This post discusses the highlights of Athens NLP Summer School 2019. The sessions covered core concepts on Language Modelling, Machine Translation, POS Tagging & Question Answering.


Table of Content

The first part of this three-part post can be accessed here. The complete lecture playlist can be accessed here.

NLP Application I: Machine Translation [PPT]

Arianna Bisazza from University of Groningen gave an exciting talk on Machine Translation in NLP. We all encounter translation systems whether on social media (twitter/facebook) or while translating web pages. Machine Translation (MT) has come a long way from rule-based MT to statistical MT (SMT) to the recent neural MT (NMT). Refer to the slides and the talk for details about the history of MT.


Earliest Phrase-based SMT approach inspired from cryptography adopted a noisy channel model to recover a message ($e^*$) from the distorted message ($f$) using bayes method which did not work very well for most text. The year 2000 saw a great progress in MT using the data-driven discriminative SMT approach. This introduced linear combination of features along with a phrase alignment variable which allowed phrases to be aligned in multiple ways while translating a piece of text. Flexibility in these models permitted incorporation of submodels, for example: phrase translation ($p_{TM}$) model, reordering models ($p_{RM}$),etc.


The rise of neural networks made all these approaches (feature engineering, multiple information from parallel data, submodels, etc.) obsolete as we now have a single end-to-end condition language model for both training and prediction. A basic sequence-to-sequence (Seq2Seq) NMT model consists of an encoder which maps the source text to a continuous-space sentence representation & a decoder which generates word-by-word translation from this continuous representation. RNN-based Seq2Seq NMT model adds a recurrent hidden state in both encoder and decoder that allows the model to capture the information in the input sequence into a fixed-length vector. But this approach does not work well for longer sequences. The arrival of attention mechanism resolved this problem by assigning attention weights to concentrate on most significant information. This gave rise to the popular transformer architecture which is currently driving huge progress in most NLP tasks.

NLP Application II: Machine Reading [PPT]

Sebastian Riedel from Facebook AI Research gave a lecture on Machine Reading in NLP, where he talked about .... Machine Reading can be described as converting any text into a meaningful representation which can then be used for satisfying various information needs. Think of this task as reading a passage of text and answering questions based on that text. This might seem an easy task for a human as we are good at linking prior information & making inferences. However, it becomes very problematic when training machines for the same.

Approaches such as semantic parsing, knowledge base construction, end-to-end reading comprehension have been used for meaningfully representing information. But some core challenges needs to be addressed while solving any machine reading task. Lets discuss them individually in the case of knowledge graph construction.
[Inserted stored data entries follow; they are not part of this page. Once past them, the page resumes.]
import Summits.BirchSwinnertonDyer.Rank1Residual.Additive.XMultRankZeroCyclotomicPrimeReduction
import Summits.BirchSwinnertonDyer.Rank1Residual.Additive.XGordRankZeroCyclotomicPrimeUpperHalf
import HarnessLib

/-!
# Line V19b, certificate forms: `BSD(W,p) ∧ BSD(V,p)`, the typed upper half and the Cassels–Tate
# squeeze for the (M)-rows at an odd `p` (`V = W^{(p*)}` multiplicative, ranks `(0,0)`), over
# `F = ℚ(ζ_p) = CyclotomicField p ℚ`, with Greenberg's displays taken from the named facts and the
# divisibility over `F` INLINE (cell `b2b-bsdres`, seat additive-p4)

HONEST FRAMING (cell `b2b-bsdres`, run/shared/lean/b2b/bsd-rank1-residual/, verbatim in every
file): the goal of the cell is to DELETE the COMBINATION-SHAPED residual classes of the
Birch–Swinnerton-Dyer formula for ALL analytic-rank `≤ 1` elliptic curves over `ℚ` — "full BSD
formula for every rank `≤ 1` curve in class `C`" assembled STRICTLY from published theorems — so
that the rank-`≤ 1` remainder becomes exactly the CONSTRUCTION-SHAPED classes, which are TYPED
(missing-input `Prop`s), NOT attempted. This is not "finishing BSD". Seat additive-p4 (research route
on X3/X4); the labels of X3 and X4 are UNCHANGED by this file; nothing is booked here.

Theorems only (no `def`, no `sorry`, no new named fact). §1: three ARITHMETIC lemmas turning the
inequality of the V19/V19b cores plus a numerical certificate into `BSD(W,p) ∧ BSD(V,p)` (unit rows),
`Typed.MissingUpperBoundAt W p` (`p ∤ #Ш_an(V)`), resp. `BSD(W,p)` by the Cassels–Tate squeeze
(`p ∣ #Ш_an(W)` rows with one `p`-descent certificate). §2–§3: the NON-SPLIT and SPLIT (M)-row
theorems over `F = CyclotomicField p ℚ` with Greenberg's displays DERIVED from the named facts
`Greenberg1999.thm41Analogue_charValue_rankZero_numberField` (A103) /
`….thm41Analogue_charValue_rankZero_split_baseChange` (A106), the Greenberg–Stevens derivative from the
named fact `greenberg_stevens` (split), and the divisibility over `F` as an INLINE hypothesis of the
exact shape of the Wuthrich / Kato-as-attributed multiplicative all-branch readings (this gen's
Literature facts; the X3/X4 specialisations that plug them in are in the `…X3Facts` / `…X4Facts`
files). The numerical certificate is the one of line V19: `ord_p∏c(V) + ord_p∏c(W) + 2 ord_p#V(ℚ(ζ_p)) +
[v(o) + m(ord_p ϖ + ord_p ϖ') − ord_p ϖ − ord_p ϖ_mid] ≤ 2(ord_p#V(ℚ) + ord_p#W(ℚ)) + ord_p ∏_w c_w(V_F)`
(census of this gen: `run/shared/lean/b2b/bsd-rank1-residual/b2b-bsdres-additive-p4/V19B-CENSUS.tsv`).
-/

noncomputable section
Automatic Knowledge base construction inputs a text and maps it onto a knowledge graph where the nodes represent the entities in the text and edges depict the relationship between those entities. This can be addressed simply as a sequence labelling task using either Conditional Random Fields (CRFs) or any RNN-based architectures.


  1. Ambiguity: The model needs to understand the context for any recognizing the entity of the text. For ex: “Tesla” can be a person or a brand name depending upon the context.
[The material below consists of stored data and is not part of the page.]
/-!
# `BalabanUV.Beta.SymWardLettersUnpacking` — THE ENTRYWISE (BOND-LEVEL) FORM OF THE LEVEL-0 hW WARD LETTERS OF THE (0.4)-SYMMETRISED ROW ROOT —
# `hBord0` ∕ `hBord0''` (border table `symVh₂SAn1 3 Lc`) and `hM₂` at `j = 0` (mixed table `symMixFFAt (ctr 4 Lc) Lc`, `M := M1Of 3 Lc (symHessFFAt (ctr 4 Lc) Lc) cΛ`)
# of `RowD1JointEndSymReflTablesAn1S2`, ROOT `ctr 4 Lc` (β sub-cell, row D1, TABLES-SYM-LEAN S2d, INTERFACE-LEVEL twin of leaf-05's «WX4» `WardLettersUnpacking`; an1 gen 43)

HONEST FRAMING (cell charter, verbatim): «discharging BetaPertH makes Bałaban's UV stability UNCONDITIONAL — a real
constructive-QFT result; it is NOT the continuum limit and NOT the Clay problem.»  HONEST DEPENDENCY (verbatim): «continuum YM on
T⁴ ⇐ BetaPertH ∧ nine spine estimates (0/9 proved); BetaPertH ⇐ (D1) ∧ (D4) ∧ CAP+tail; G-an2-4 gates asym, D1 and NE2/3/4.»
ABSOLUTE RULE (R-g25-7 ∕ R-D1-g30-1 (A)): the (0.4)-symmetrised averaging is the exp of the MEAN OF LOGS over the pair family
`{loop^{σ,σ′}}` with weight `((d!)²·L^d)⁻¹`; every object below is the comb module's algebra read on an1's `symPhiGAt` (S2b part 1)
instead of `PhiGAt` — STATEMENT FOR STATEMENT under the dictionary `PhiXAt ↦ symPhiXAt`, `XjetAt ↦ symXjetAt`, `MσXAt ↦ symMσXAt`,
`L^{-d}·linAvgAt ↦ (d!·L^d)⁻¹·symLinU`, `L^{-d}·hessUAt ↦ ((d!)²L^d)⁻¹·symHessUAt`, `L^{-2d}·vhUAt ↦ ((d!)²L^{2d})⁻¹·symVhUAt`
(an3-g63 [AN3-G63-S2C] (C-ii): constants PER BCH ORDER; CONVENTION `(d!)²` un-normalised inside order-2 sym functionals).
FAMILY-INDEPENDENT chart ∕ letter ∕ `Tau`-algebra lemmas of the comb module are imported BY NAME, never re-proved.
DERIVED cell leaf: [folklore] ring algebra; the `sym*` families are [our object]s.  No statement of Bałaban's papers is typed here, no
`[cite:]` tag, no `Prop` is minted, no binder of the β-function wall (`hW`/`hR`/`D1Tel`/`D1Rep`, (D1), `BetaPertH`) is instantiated or
discharged; nothing about the VALUES of `symMixFFAt`∕`symVh₂SAt` and no (T2-B)∕(T2-M₂) letter is discharged in this file.
NOT D1, NOT BetaPertH, NOT continuum, NOT Clay.  NOT summit progress.
Provenance: β sub-cell, TABLES-SYM-LEAN S2c option (C) (S2C-SCOPE-v1 94facb80ac685517), unit b2b-balaban-beta-an1-g43 (W-supplier AN1,
FREEZE (0): scratch for a courier; an1 files nothing), 2026-08-21; no existing file touched.

## What this module proves (sym twin of `WardLettersUnpacking` §1–§4, token for token under `vh₂SAn1 Lc ↦ symVh₂SAn1 3 Lc`, `vhSAt vh2KerAt vhKerAt mixFFAt mixKerAt
## hessFFAt hessKerAt ↦ symVhSAt symVh2KerAt symVhKerAt symMixFFAt symMixKerAt symHessFFAt symHessKerAt`, `M1At 3 Lc ρ_c ↦ M1Of 3 Lc (symHessFFAt ρ_c Lc)`, root
## `toSite (ctrOff 4 Lc) ↦ ctr 4 Lc`; BOTH sides of every implication are hypothesis SHAPES)
* §0 `symVhSAt_inl_inr'`, `symVh₂SAn1_inl_inr`: the field–multiplier entries of the sym border tables (sym twins of `BorderLetterPacking` §1).
* §1 `legSum_inl/_inr` at root `ctr 4 Lc` (the block-summed divergence entry `divV_sum_apply` is the comb module `WardLettersUnpacking`'s, OPENED).
* §2 **`hBord0_of_bondWard`** ∕ §3 **`hBord0''_of_bondWard`**: the level-0 border Ward letters of the sym row root (any `cB`, remainder `0`) FROM the bond-level
  identity `hW` — the hypothesis `hW` is EXACTLY the conclusion of an1's `SymBorderWardSiteLaw.symBondWardB` (lockB `cB = −Lc¹²∕4`, `Lc` odd).
* §4 **`hM₂0_of_bondWard`**: the level-0 mixed Ward letter with a field–field supported residual `RW₀` FROM the field–field scalar identity.
-/

open Finset
open scoped BigOperators
open Literature.MathematicalPhysics.QuantumFieldTheory
open Literature.MathematicalPhysics.QuantumFieldTheory.Balaban1983to89
open Literature.MathematicalPhysics.QuantumFieldTheory.Balaban1983to89.Beta
open ExpKernelCalculus (MKer comp)
open KernelWard (divV)
open AffineAveraging (box toSite)
open AveragingContours (blk off)
open AveragingContoursRooted (ctr ctrOff)
open AveragingHessianKernels (Bond packVH packVH_inl_inr packVH_inr_inl packVH_inl_inl packVH_inr_inr)
open Summit.QuantumFields.BalabanUV.Beta.SymAveragingHessianCounts (symVhKerAt symLinKerAt symHessKerAt symVhSAt symVhSAt_symm symHessFFAt symHessFFAt_inl_inl
  symHessFFAt_inl_inr symHessFFAt_inr)
open Summit.QuantumFields.BalabanUV.Beta.SymAveragingMixedJetTables (symVh2KerAt symVh₂SAt symMixKerAt symMixFFAt symMixFFAt_inl_inl symMixFFAt_inl_inr symMixFFAt_inr)
open BalabanStepJetsSucc (wVH)
open BalabanStepW2 (M2Of wM1 wM2)
open Summit.QuantumFields.BalabanUV.Beta.SpineRooted (M1Of)
open OneStepResolventKernel (Fib)
open B6BondElimination (unitVec)
open Summit.QuantumFields.BalabanUV.Beta.TameKernelCalculus
open Summit.QuantumFields.BalabanUV.Beta.BorderedHessian (diagK stepScale comp_diagK_left comp_diagK_right)
open Summit.QuantumFields.BalabanUV.Beta.AveragingWardRootedStencils (legInd legInd_inl legInd_inr)
open Summit.QuantumFields.BalabanUV.Beta.SymSecondOrderTablesAn1 (symVh₂SAn1 symVh₂SAn1_inl_inl symVh₂SAn1_inr_inr symVh₂SAn1_antiTwin symVh₂SAn1_swap)
open Summit.QuantumFields.BalabanUV.Beta.WardLettersUnpacking (divV_sum_apply)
  2. Variation: A single sentence can be written in a lot of different ways. For ex: “I moved to Japan” and “I settled in Japan” reveal a similar meaning and hence should capture similar representations.

  3. Coreference Resolution: In the text (Refer figure), the model knows that some pronoun (“him”) moved to prague but collapsing nodes and identifying this pronoun “him” belongs to “Tesla” is called coreference resolution.


In end-to-end reading comprehension, instead of building a knowledge graph, meaning representation is obtained directly from the input text using an end-to-end deep learning model. A general blueprint of this model looks like the Attentive Reader model (See fig.).


The input tokens are represented as embedding vectors and then composed in some form to contextualize the surrounding information. Sequential interaction module is then used to combine the contextualized info about the text and the question into a joint representation to predict the answer.

NLP Application III: Dialog Systems [PPT]

The convenience of voice as a communication medium along with the advancement in automatic speech recognition (ASR) technology has led to a huge surge in voice recognition systems. These systems can mainly be categorized as:

  1. Social chit-chat systems: The objective in chit-chat systems is to focus on better engagement and longer responses with the user.
  2. Task-oriented dialogue systems: Priority is to provide brief and succinct responses. Eg: asking a question (information consumption) or scheduling a meeting (task completion).